-- Input follows --

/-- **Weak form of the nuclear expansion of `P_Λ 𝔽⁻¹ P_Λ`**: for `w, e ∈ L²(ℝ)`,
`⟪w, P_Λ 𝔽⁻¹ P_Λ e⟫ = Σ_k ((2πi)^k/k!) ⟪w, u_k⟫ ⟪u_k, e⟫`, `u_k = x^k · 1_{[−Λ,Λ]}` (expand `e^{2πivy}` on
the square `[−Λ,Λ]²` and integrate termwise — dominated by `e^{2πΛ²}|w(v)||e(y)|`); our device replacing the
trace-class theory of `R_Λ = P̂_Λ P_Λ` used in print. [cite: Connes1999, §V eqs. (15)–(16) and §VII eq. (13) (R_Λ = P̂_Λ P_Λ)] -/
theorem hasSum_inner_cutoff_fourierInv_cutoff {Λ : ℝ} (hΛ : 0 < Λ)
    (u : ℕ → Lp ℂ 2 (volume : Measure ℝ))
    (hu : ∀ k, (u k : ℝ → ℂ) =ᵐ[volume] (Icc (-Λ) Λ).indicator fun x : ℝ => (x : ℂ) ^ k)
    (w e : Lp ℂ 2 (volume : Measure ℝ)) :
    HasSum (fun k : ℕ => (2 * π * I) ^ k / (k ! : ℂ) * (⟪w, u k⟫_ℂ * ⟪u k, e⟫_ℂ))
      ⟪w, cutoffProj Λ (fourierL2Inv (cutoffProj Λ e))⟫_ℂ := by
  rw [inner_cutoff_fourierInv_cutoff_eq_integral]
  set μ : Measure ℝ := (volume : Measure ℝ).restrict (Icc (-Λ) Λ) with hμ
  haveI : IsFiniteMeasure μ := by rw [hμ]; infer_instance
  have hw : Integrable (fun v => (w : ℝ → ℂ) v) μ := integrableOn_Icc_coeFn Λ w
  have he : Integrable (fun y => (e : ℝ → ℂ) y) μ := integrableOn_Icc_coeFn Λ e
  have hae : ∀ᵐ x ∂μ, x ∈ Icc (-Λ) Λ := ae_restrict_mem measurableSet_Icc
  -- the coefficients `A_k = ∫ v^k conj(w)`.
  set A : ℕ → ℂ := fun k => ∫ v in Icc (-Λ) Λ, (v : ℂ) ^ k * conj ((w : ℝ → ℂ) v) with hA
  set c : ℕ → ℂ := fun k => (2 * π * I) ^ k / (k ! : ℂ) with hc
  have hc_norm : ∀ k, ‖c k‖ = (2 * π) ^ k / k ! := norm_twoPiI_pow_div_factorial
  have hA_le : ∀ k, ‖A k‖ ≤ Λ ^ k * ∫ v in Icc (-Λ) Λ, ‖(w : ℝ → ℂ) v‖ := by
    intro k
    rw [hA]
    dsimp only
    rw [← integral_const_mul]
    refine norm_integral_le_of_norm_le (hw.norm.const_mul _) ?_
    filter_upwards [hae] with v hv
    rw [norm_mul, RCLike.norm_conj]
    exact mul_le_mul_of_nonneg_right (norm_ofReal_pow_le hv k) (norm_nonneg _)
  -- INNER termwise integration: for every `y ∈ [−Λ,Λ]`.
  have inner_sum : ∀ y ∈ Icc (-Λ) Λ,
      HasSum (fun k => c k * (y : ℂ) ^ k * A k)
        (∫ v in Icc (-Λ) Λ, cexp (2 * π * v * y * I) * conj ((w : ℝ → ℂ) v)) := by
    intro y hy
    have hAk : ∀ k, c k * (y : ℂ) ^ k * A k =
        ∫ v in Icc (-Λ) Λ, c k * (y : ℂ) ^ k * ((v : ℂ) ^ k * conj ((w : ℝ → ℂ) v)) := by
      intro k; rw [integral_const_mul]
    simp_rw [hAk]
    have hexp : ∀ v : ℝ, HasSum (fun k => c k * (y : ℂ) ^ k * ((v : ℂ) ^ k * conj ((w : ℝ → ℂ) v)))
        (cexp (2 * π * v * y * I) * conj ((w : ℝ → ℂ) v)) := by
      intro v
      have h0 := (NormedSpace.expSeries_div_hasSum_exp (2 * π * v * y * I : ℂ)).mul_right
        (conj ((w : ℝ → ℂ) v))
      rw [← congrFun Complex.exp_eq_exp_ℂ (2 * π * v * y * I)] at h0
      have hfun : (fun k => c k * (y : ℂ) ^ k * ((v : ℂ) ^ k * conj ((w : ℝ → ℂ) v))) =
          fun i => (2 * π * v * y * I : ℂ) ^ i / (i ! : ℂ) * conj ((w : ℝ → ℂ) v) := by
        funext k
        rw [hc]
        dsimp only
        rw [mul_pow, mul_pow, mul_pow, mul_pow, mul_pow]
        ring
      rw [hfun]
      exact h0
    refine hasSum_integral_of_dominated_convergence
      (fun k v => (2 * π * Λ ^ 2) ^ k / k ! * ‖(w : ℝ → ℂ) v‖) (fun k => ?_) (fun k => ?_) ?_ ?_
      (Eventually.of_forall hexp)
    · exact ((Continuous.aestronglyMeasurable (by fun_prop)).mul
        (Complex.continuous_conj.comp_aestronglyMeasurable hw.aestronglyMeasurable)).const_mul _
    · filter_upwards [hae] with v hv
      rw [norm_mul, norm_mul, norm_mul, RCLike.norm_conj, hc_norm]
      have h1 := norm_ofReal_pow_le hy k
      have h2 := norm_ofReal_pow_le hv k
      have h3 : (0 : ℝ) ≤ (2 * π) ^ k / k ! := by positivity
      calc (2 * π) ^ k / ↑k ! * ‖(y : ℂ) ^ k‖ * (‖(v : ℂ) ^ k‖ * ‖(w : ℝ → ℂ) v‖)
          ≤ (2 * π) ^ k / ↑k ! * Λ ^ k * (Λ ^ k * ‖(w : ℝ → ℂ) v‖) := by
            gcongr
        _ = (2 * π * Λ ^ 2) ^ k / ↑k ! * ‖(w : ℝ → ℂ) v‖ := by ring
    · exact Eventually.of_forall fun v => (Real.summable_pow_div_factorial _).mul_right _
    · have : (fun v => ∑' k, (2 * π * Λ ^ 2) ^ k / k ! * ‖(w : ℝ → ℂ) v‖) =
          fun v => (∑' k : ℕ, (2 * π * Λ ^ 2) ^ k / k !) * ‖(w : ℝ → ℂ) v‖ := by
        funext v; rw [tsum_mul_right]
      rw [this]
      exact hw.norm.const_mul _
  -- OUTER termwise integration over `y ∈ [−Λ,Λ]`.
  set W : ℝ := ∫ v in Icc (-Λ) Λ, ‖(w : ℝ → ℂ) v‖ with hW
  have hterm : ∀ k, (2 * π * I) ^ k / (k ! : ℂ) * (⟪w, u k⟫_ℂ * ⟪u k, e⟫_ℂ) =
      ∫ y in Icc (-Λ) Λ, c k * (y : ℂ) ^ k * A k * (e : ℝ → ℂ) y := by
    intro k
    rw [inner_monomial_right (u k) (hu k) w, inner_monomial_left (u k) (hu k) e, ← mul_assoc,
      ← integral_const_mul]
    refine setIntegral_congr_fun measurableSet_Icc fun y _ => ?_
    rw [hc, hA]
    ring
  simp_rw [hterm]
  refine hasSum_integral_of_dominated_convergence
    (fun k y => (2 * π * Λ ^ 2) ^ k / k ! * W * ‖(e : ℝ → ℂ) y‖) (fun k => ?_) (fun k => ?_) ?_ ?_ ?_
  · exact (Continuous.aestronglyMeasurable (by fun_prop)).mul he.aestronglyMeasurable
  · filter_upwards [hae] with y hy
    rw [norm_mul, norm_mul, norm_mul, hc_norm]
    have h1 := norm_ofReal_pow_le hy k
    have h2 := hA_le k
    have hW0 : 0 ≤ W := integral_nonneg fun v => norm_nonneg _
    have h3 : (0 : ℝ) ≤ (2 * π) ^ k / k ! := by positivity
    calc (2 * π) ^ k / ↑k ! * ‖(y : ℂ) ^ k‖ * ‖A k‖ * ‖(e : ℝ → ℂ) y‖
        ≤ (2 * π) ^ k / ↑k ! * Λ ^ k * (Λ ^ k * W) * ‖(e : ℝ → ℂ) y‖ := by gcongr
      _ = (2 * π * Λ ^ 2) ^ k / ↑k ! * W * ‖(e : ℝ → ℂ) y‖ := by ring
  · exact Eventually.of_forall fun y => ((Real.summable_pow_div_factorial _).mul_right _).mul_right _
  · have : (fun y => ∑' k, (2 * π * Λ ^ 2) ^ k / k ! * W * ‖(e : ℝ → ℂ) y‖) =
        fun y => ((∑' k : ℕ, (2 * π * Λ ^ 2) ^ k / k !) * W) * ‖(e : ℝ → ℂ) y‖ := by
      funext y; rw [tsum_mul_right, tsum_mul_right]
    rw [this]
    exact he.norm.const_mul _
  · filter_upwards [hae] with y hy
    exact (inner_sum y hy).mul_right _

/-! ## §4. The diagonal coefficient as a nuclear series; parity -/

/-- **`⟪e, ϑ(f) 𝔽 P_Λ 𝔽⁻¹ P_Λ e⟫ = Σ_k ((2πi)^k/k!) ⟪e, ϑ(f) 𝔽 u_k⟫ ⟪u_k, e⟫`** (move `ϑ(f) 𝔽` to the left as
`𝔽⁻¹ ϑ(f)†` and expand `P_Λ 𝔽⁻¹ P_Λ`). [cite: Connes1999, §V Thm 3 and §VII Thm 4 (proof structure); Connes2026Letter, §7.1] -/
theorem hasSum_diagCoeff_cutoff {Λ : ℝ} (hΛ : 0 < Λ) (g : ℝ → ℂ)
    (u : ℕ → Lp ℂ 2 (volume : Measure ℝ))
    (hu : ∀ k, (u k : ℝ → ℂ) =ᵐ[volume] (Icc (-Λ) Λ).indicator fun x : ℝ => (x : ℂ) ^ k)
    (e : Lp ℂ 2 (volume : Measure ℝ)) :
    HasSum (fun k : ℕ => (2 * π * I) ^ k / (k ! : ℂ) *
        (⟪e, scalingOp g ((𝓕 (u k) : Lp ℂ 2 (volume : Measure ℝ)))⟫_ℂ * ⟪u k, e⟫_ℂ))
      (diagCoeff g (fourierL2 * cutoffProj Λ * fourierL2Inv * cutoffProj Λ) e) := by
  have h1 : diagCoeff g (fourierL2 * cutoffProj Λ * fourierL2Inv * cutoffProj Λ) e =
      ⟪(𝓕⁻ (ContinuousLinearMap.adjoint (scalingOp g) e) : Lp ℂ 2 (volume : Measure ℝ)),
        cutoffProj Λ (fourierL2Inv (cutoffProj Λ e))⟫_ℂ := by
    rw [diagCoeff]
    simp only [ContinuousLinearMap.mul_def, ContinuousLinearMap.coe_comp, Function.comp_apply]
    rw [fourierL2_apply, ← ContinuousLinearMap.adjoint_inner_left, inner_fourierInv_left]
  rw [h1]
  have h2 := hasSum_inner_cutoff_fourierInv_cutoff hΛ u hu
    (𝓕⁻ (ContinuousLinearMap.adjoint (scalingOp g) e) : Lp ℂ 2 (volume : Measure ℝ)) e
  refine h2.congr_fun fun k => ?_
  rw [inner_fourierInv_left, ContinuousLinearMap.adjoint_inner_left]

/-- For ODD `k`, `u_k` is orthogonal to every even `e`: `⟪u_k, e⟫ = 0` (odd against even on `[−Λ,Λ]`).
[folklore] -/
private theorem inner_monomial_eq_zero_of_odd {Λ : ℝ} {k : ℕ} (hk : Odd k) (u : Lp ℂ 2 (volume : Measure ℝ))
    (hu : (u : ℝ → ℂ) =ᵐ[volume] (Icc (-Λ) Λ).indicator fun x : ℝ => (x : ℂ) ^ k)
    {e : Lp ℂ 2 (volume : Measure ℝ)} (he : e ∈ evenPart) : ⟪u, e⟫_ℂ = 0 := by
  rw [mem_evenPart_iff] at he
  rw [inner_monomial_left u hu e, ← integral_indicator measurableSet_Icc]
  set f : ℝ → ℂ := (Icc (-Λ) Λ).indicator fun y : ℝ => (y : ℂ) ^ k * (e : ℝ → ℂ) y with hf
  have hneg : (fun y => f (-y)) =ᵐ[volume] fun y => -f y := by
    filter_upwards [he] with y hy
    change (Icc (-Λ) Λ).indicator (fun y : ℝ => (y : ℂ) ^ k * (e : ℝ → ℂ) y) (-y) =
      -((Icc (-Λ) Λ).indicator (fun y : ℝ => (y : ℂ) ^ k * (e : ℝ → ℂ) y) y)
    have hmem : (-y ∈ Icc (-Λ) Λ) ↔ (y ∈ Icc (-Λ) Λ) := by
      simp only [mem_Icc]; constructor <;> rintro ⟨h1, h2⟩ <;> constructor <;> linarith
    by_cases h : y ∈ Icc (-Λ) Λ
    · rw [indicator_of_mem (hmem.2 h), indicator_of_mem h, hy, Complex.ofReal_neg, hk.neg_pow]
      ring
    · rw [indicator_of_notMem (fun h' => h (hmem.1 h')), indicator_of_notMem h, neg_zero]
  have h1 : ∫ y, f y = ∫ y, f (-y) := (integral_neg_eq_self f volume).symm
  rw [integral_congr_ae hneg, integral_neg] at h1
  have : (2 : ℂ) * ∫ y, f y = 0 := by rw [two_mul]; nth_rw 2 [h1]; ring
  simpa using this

-- Input concluded --
-- Input follows --

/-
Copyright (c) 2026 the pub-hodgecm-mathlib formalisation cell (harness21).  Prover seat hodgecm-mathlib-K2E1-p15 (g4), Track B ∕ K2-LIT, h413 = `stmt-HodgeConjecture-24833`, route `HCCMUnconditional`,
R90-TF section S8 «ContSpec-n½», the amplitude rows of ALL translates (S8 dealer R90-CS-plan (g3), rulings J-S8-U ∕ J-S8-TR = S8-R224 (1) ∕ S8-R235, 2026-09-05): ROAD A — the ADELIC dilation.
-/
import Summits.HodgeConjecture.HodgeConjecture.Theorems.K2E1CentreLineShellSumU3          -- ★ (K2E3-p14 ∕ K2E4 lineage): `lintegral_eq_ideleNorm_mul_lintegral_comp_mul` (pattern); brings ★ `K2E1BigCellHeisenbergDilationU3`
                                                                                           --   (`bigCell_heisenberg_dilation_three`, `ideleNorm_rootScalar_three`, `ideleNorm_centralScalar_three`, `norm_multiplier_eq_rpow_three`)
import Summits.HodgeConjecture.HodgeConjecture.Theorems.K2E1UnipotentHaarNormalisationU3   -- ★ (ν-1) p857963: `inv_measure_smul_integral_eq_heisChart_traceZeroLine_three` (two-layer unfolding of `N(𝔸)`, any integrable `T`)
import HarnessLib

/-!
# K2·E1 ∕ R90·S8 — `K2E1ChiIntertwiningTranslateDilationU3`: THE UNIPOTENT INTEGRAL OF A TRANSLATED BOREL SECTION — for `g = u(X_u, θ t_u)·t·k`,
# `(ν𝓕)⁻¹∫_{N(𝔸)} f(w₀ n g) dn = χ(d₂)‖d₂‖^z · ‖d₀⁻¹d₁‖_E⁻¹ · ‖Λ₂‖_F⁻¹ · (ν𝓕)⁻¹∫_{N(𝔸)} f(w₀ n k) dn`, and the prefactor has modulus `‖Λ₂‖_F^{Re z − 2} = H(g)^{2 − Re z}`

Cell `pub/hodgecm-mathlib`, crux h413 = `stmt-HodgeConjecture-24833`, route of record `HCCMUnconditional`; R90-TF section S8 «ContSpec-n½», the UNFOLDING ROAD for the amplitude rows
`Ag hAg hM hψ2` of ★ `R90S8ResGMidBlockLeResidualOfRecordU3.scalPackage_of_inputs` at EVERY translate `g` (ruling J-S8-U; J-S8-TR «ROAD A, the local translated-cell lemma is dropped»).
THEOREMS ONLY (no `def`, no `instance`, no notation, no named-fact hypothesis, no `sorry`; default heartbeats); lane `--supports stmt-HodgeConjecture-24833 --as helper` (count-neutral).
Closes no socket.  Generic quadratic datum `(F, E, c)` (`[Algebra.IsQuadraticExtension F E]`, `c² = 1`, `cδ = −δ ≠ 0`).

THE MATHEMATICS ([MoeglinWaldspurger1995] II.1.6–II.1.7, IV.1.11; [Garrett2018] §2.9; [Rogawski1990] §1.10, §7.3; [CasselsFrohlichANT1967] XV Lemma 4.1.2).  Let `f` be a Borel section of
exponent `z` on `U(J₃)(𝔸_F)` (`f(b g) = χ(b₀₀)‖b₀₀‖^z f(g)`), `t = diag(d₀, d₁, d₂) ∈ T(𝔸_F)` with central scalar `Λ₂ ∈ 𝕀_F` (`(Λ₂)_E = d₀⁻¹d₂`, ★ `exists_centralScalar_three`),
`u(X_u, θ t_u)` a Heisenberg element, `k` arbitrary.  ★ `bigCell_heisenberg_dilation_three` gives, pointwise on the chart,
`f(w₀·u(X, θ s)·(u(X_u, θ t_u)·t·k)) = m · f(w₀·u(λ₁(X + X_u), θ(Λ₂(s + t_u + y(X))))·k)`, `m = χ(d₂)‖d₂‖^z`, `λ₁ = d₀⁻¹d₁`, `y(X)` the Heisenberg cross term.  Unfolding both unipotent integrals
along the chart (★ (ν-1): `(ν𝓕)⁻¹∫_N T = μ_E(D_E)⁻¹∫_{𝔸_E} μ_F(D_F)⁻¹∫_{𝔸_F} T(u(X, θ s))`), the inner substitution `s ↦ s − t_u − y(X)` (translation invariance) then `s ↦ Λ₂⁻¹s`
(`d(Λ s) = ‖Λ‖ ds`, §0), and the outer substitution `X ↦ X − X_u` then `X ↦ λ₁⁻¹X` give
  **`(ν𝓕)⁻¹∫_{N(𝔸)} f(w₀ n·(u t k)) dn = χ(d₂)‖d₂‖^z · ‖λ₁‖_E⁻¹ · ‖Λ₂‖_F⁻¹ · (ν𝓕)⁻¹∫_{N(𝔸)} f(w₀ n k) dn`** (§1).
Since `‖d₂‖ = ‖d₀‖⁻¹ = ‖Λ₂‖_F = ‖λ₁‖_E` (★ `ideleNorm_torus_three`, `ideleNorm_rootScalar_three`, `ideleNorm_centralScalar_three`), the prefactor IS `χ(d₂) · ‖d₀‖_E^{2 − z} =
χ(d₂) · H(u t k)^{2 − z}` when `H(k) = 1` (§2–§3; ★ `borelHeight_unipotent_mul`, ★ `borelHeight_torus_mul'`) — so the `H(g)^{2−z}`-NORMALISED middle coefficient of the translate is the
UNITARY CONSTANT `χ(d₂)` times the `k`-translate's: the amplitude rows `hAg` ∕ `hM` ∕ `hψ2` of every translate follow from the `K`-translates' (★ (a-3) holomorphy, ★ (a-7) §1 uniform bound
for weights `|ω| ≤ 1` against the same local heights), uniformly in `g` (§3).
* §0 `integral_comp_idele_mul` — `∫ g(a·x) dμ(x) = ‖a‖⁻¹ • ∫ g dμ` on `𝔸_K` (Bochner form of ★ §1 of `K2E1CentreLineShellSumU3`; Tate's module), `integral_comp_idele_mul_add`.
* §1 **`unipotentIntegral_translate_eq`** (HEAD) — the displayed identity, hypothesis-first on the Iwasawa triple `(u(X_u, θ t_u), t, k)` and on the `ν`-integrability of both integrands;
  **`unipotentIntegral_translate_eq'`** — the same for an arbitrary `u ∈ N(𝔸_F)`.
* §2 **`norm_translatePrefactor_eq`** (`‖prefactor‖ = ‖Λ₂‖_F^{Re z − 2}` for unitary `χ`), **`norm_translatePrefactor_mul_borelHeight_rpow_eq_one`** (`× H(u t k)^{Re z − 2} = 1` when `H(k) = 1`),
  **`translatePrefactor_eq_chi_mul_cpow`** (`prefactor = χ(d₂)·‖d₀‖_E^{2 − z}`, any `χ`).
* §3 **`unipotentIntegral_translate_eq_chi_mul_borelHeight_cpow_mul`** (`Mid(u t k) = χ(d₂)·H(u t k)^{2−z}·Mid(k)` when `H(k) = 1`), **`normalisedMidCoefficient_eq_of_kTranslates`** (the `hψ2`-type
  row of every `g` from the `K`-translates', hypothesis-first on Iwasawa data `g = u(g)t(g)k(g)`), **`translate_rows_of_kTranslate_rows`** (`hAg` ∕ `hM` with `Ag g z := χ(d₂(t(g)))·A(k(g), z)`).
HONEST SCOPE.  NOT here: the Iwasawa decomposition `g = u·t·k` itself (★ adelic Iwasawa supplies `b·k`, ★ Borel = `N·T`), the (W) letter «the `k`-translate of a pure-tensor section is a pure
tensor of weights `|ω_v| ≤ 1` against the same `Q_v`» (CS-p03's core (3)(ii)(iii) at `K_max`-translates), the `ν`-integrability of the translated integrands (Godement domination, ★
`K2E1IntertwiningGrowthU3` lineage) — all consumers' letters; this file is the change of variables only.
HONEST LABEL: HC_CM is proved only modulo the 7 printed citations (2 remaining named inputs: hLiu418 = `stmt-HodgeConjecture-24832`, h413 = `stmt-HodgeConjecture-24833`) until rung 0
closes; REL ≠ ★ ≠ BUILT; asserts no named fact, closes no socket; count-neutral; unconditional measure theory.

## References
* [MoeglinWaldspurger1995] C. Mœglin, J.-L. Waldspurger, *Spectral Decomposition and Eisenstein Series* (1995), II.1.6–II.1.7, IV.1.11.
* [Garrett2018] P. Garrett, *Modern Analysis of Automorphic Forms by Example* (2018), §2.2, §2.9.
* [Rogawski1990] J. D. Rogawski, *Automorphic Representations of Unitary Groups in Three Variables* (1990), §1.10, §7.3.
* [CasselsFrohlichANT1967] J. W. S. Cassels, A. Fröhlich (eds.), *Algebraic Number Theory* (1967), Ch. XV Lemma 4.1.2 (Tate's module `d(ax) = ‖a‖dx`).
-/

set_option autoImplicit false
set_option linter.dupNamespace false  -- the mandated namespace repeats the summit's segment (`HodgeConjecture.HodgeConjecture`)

-- Input concluded --

Report only the number of lines in the records that include the word "HCCMUnconditional".

The completed task: 2